▸ **ACTION ITEM**:
Once the line with "theorem unshiftIdx_injective (L" is found in the entries below, repeat it and each following line exactly, up to and including the line with "theorem barlowAdj_shiftIdx_iff (L". Add no other lines.

::::::

import Summits.AtomisticToContinuum.Crystallization.Theorems.ChartedZeroExcessLayeredLatticeLiouvilleZV

/-!
# Part ZZB «Sheet relabelling: shifting and flipping the layer index of a Barlow chart» (lens-2 g79, NODE 79 rider 11; imports ZV)

The last explicit symmetry the transverse endgame uses.  After Part ZZA the re-indexed partner map `G = φ ∘ g` satisfies the AFFINE LAYER LAW
`(G x).1 − s·x.1 = L` (`s = ±1`) on the inner window; clause (c) of `LinChartConcl` wants the target index to have FIRST COORDINATE EQUAL to the
source sheet.  Two more automorphisms of Barlow graphs do it: the LAYER SHIFT `shiftIdx L : (k, u) ↦ (k − L, u)` (letters `m ↦ τ (m + L)`) and the
FLIP `flipIdx : (k, u) ↦ (−k, −u)` (letters `m ↦ τ (−m − 1)`; a cross bond read upward with letter `t` is the same bond read downward with letter `t`,
no letter negation).  `barlowAdj_shiftIdx_iff`, `barlowAdj_flip_iff` (via the codes of Part ZU: `−linkSite α β i` is a code of the swapped letter pair),
the chart transports `isBarlowBondChart_shift` / `isBarlowBondChart_flip` (+ coverage), and `exists_relabel_fst`: a relabelling `θ ∈ {shiftIdx L,
flipIdx ∘ shiftIdx L}` with `(θ (G x)).1 = x.1` wherever the layer law holds.  0 sorry.
-/

open Summit.AtomisticToContinuum.Crystallization.Theorems.ChartedPlanarOrderRigidityDoor (E3)

namespace Summit.AtomisticToContinuum.Crystallization.Theorems.ChartedZeroExcessLayeredLatticeLiouville

/-! ## ZZB-1  The layer shift -/

/-- shift the layer index down by `L`. [this file, g79] -/
def shiftIdx (L : ℤ) (p : ℤ × ℤ × ℤ) : ℤ × ℤ × ℤ := (p.1 - L, p.2)

/-- … and up by `L` (the inverse). [this file, g79] -/
def unshiftIdx (L : ℤ) (p : ℤ × ℤ × ℤ) : ℤ × ℤ × ℤ := (p.1 + L, p.2)

/-- the shifted letter word. [this file, g79] -/
def shiftLetters (L : ℤ) (τ : ℤ → Bool) : ℤ → Bool := fun m => τ (m + L)

/-- [formal bookkeeping] -/
theorem shiftIdx_unshiftIdx (L : ℤ) (p : ℤ × ℤ × ℤ) : shiftIdx L (unshiftIdx L p) = p := by
  simp [shiftIdx, unshiftIdx]

/-- [formal bookkeeping] -/
theorem unshiftIdx_shiftIdx (L : ℤ) (p : ℤ × ℤ × ℤ) : unshiftIdx L (shiftIdx L p) = p := by
  simp [shiftIdx, unshiftIdx]

/-- [formal bookkeeping] -/
theorem unshiftIdx_injective (L : ℤ) : Function.Injective (unshiftIdx L) :=
  fun p q h => by rw [← shiftIdx_unshiftIdx L p, h, shiftIdx_unshiftIdx]

/-- ★ the layer shift is an isomorphism of Barlow graphs `B_τ ≅ B_{τ(· + L)}`. [this file, g79] -/
theorem barlowAdj_shiftIdx_iff (L : ℤ) (τ : ℤ → Bool) (p q : ℤ × ℤ × ℤ) :
    BarlowAdj (shiftLetters L τ) (shiftIdx L p) (shiftIdx L q) ↔ BarlowAdj τ p q := by
  have e1 : (shiftIdx L q).1 = (shiftIdx L p).1 ↔ q.1 = p.1 := by simp only [shiftIdx]; omega
  have e2 : (shiftIdx L q).1 = (shiftIdx L p).1 + 1 ↔ q.1 = p.1 + 1 := by simp only [shiftIdx]; omega
  have e3 : (shiftIdx L p).1 = (shiftIdx L q).1 + 1 ↔ p.1 = q.1 + 1 := by simp only [shiftIdx]; omega
  have t1 : shiftLetters L τ (shiftIdx L p).1 = τ p.1 := by simp [shiftLetters, shiftIdx]
  have t2 : shiftLetters L τ (shiftIdx L q).1 = τ q.1 := by simp [shiftLetters, shiftIdx]
  rw [BarlowAdj, BarlowAdj, e1, e2, e3, t1, t2]
  simp only [shiftIdx]

/-- ★ chart transport under the shift: the new index `y` names the atom of old index `unshiftIdx L y`. [this file, g79] -/
theorem isBarlowBondChart_shift {C : Set E3} {D : Set (ℤ × ℤ × ℤ)} {Ψ : ℤ × ℤ × ℤ → E3} {τ : ℤ → Bool} (L : ℤ)
    (h : IsBarlowBondChart C D Ψ τ) : IsBarlowBondChart C {y | unshiftIdx L y ∈ D} (Ψ ∘ unshiftIdx L) (shiftLetters L τ) := by
  obtain ⟨hinj, hmaps, hbond⟩ := h
  refine ⟨fun y hy y' hy' e => unshiftIdx_injective L (hinj hy hy' e), fun y hy => hmaps hy, fun y hy y' hy' => ?_⟩
  rw [Function.comp_apply, Function.comp_apply, hbond _ hy _ hy', ← barlowAdj_shiftIdx_iff L τ (unshiftIdx L y) (unshiftIdx L y'),
    shiftIdx_unshiftIdx, shiftIdx_unshiftIdx]

/-- [formal bookkeeping] -/
theorem covers_shift {C : Set E3} {Ψ : ℤ × ℤ × ℤ → E3} (L : ℤ) (h : ∀ c ∈ C, ∃ z, Ψ z = c) : ∀ c ∈ C, ∃ y, (Ψ ∘ unshiftIdx L) y = c :=
  fun c hc => by
  obtain ⟨z, hz⟩ := h c hc
  exact ⟨shiftIdx L z, by rw [Function.comp_apply, unshiftIdx_shiftIdx, hz]⟩

/-! ## ZZB-2  The flip -/

/-- flip: negate the layer index and the in-sheet coordinates. [this file, g79] -/
def flipIdx (p : ℤ × ℤ × ℤ) : ℤ × ℤ × ℤ := (-p.1, -p.2)

/-- the flipped letter word: the step between new layers `m, m + 1` is the old step between `−m − 1, −m`, read with the same letter. [this file, g79] -/
def flipLetters (τ : ℤ → Bool) : ℤ → Bool := fun m => τ (-m - 1)

/-- [formal bookkeeping] -/
theorem flipIdx_flipIdx (p : ℤ × ℤ × ℤ) : flipIdx (flipIdx p) = p := by
  simp [flipIdx]

/-- [formal bookkeeping] -/
theorem flipIdx_injective : Function.Injective flipIdx := fun p q h => by rw [← flipIdx_flipIdx p, h, flipIdx_flipIdx]

/-- [formal bookkeeping] -/
theorem flipLetters_flipLetters (τ : ℤ → Bool) : flipLetters (flipLetters τ) = τ := by
  funext m
  simp only [flipLetters]
  congr 1
  ring

/-- [formal bookkeeping] -/
theorem flipIdx_shiftSite (v y : ℤ × ℤ × ℤ) : flipIdx (shiftSite v y) = shiftSite (flipIdx v) (-y) := by
  simp only [flipIdx, shiftSite, Prod.fst_neg, Prod.snd_neg, neg_add]

/-- the finite fact: the negative of a code of the letter pair `(α, β)` is a code of the swapped pair `(β, α)`. [formal bookkeeping] -/
theorem exists_neg_linkSite (α β : Bool) (i : Fin 12) : ∃ j : Fin 12, -linkSite α β i = linkSite β α j := by
  revert α β i; decide

/-- ★ the flip maps `B_τ` into `B_{flipLetters τ}`. [this file, g79] -/
theorem barlowAdj_flip {τ : ℤ → Bool} {p q : ℤ × ℤ × ℤ} (h : BarlowAdj τ p q) : BarlowAdj (flipLetters τ) (flipIdx p) (flipIdx q) := by
  obtain ⟨i, rfl⟩ := exists_code_of_barlowAdj h
  obtain ⟨j, hj⟩ := exists_neg_linkSite (τ (p.1 - 1)) (τ p.1) i
  rw [flipIdx_shiftSite, hj]
  have h1 : flipLetters τ ((flipIdx p).1 - 1) = τ p.1 := by simp only [flipLetters, flipIdx]; congr 1; ring
  have h2 : flipLetters τ (flipIdx p).1 = τ (p.1 - 1) := by simp only [flipLetters, flipIdx]; congr 1; ring
  have hb := barlowAdj_linkPt (flipLetters τ) (flipIdx p) j
  simp only [linkPt, h1, h2] at hb
  exact hb

/-- ★ the flip is an isomorphism of Barlow graphs `B_τ ≅ B_{flipLetters τ}`. [this file, g79] -/
theorem barlowAdj_flip_iff (τ : ℤ → Bool) (p q : ℤ × ℤ × ℤ) : BarlowAdj (flipLetters τ) (flipIdx p) (flipIdx q) ↔ BarlowAdj τ p q :=
  ⟨fun h => by
    have h' := barlowAdj_flip h
    rwa [flipLetters_flipLetters, flipIdx_flipIdx, flipIdx_flipIdx] at h', barlowAdj_flip⟩

/-- ★ chart transport under the flip: the new index `y` names the atom of old index `flipIdx y`. [this file, g79] -/
theorem isBarlowBondChart_flip {C : Set E3} {D : Set (ℤ × ℤ × ℤ)} {Ψ : ℤ × ℤ × ℤ → E3} {τ : ℤ → Bool} (h : IsBarlowBondChart C D Ψ τ) :
    IsBarlowBondChart C {y | flipIdx y ∈ D} (Ψ ∘ flipIdx) (flipLetters τ) := by
  obtain ⟨hinj, hmaps, hbond⟩ := h
  refine ⟨fun y hy y' hy' e => flipIdx_injective (hinj hy hy' e), fun y hy => hmaps hy, fun y hy y' hy' => ?_⟩
  rw [Function.comp_apply, Function.comp_apply, hbond _ hy _ hy', ← barlowAdj_flip_iff τ (flipIdx y) (flipIdx y'), flipIdx_flipIdx,
    flipIdx_flipIdx]

/-- [formal bookkeeping] -/
theorem covers_flip {C : Set E3} {Ψ : ℤ × ℤ × ℤ → E3} (h : ∀ c ∈ C, ∃ z, Ψ z = c) : ∀ c ∈ C, ∃ y, (Ψ ∘ flipIdx) y = c := fun c hc => by
  obtain ⟨z, hz⟩ := h c hc
  exact ⟨flipIdx z, by rw [Function.comp_apply, flipIdx_flipIdx, hz]⟩

/-! ## ZZB-3  ★ The relabelling that makes the target index read the source sheet -/

/-- [formal bookkeeping] -/
theorem shiftIdx_fst_of_layerLaw {G : ℤ × ℤ × ℤ → ℤ × ℤ × ℤ} {L : ℤ} {x : ℤ × ℤ × ℤ} (h : (G x).1 - 1 * x.1 = L) :
    (shiftIdx L (G x)).1 = x.1 := by
  simp only [shiftIdx]; omega

/-- [formal bookkeeping] -/
theorem flipIdx_shiftIdx_fst_of_layerLaw {G : ℤ × ℤ × ℤ → ℤ × ℤ × ℤ} {L : ℤ} {x : ℤ × ℤ × ℤ} (h : (G x).1 - (-1) * x.1 = L) :
    (flipIdx (shiftIdx L (G x))).1 = x.1 := by
  simp only [flipIdx, shiftIdx]; omega

/-- ★ SHEET COMPATIBILITY FROM THE AFFINE LAYER LAW: with `L := (G y).1 − s·y.1` there is a relabelling `θ ∈ {shiftIdx L, flipIdx ∘ shiftIdx L}` of the
target (an automorphism of Barlow graphs by ZZB-1/2) such that `(θ (G x)).1 = x.1` at every `x` where the layer law `(G x).1 − s·x.1 = (G y).1 − s·y.1`
holds — clause (c) of `LinChartConcl` in index form. [this file, g79] -/
theorem exists_relabel_fst (G : ℤ × ℤ × ℤ → ℤ × ℤ × ℤ) (y : ℤ × ℤ × ℤ) {s : ℤ} (hs : s = 1 ∨ s = -1) :
    ∃ θ : ℤ × ℤ × ℤ → ℤ × ℤ × ℤ, (θ = shiftIdx ((G y).1 - s * y.1) ∨ θ = flipIdx ∘ shiftIdx ((G y).1 - s * y.1)) ∧
      ∀ x, (G x).1 - s * x.1 = (G y).1 - s * y.1 → (θ (G x)).1 = x.1 := by
  rcases hs with rfl | rfl
  · exact ⟨_, Or.inl rfl, fun x hx => shiftIdx_fst_of_layerLaw hx⟩
  · exact ⟨_, Or.inr rfl, fun x hx => flipIdx_shiftIdx_fst_of_layerLaw hx⟩

end Summit.AtomisticToContinuum.Crystallization.Theorems.ChartedZeroExcessLayeredLatticeLiouville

::::::

▸ **SOLVED PROBLEM**:
theorem unshiftIdx_injective (L : ℤ) : Function.Injective (unshiftIdx L) :=
  fun p q h => by rw [← shiftIdx_unshiftIdx L p, h, shiftIdx_unshiftIdx]

/-- ★ the layer shift is an isomorphism of Barlow graphs `B_τ ≅ B_{τ(· + L)}`. [this file, g79] -/
theorem barlowAdj_shiftIdx_iff (L : ℤ) (τ : ℤ → Bool) (p q : ℤ × ℤ × ℤ) :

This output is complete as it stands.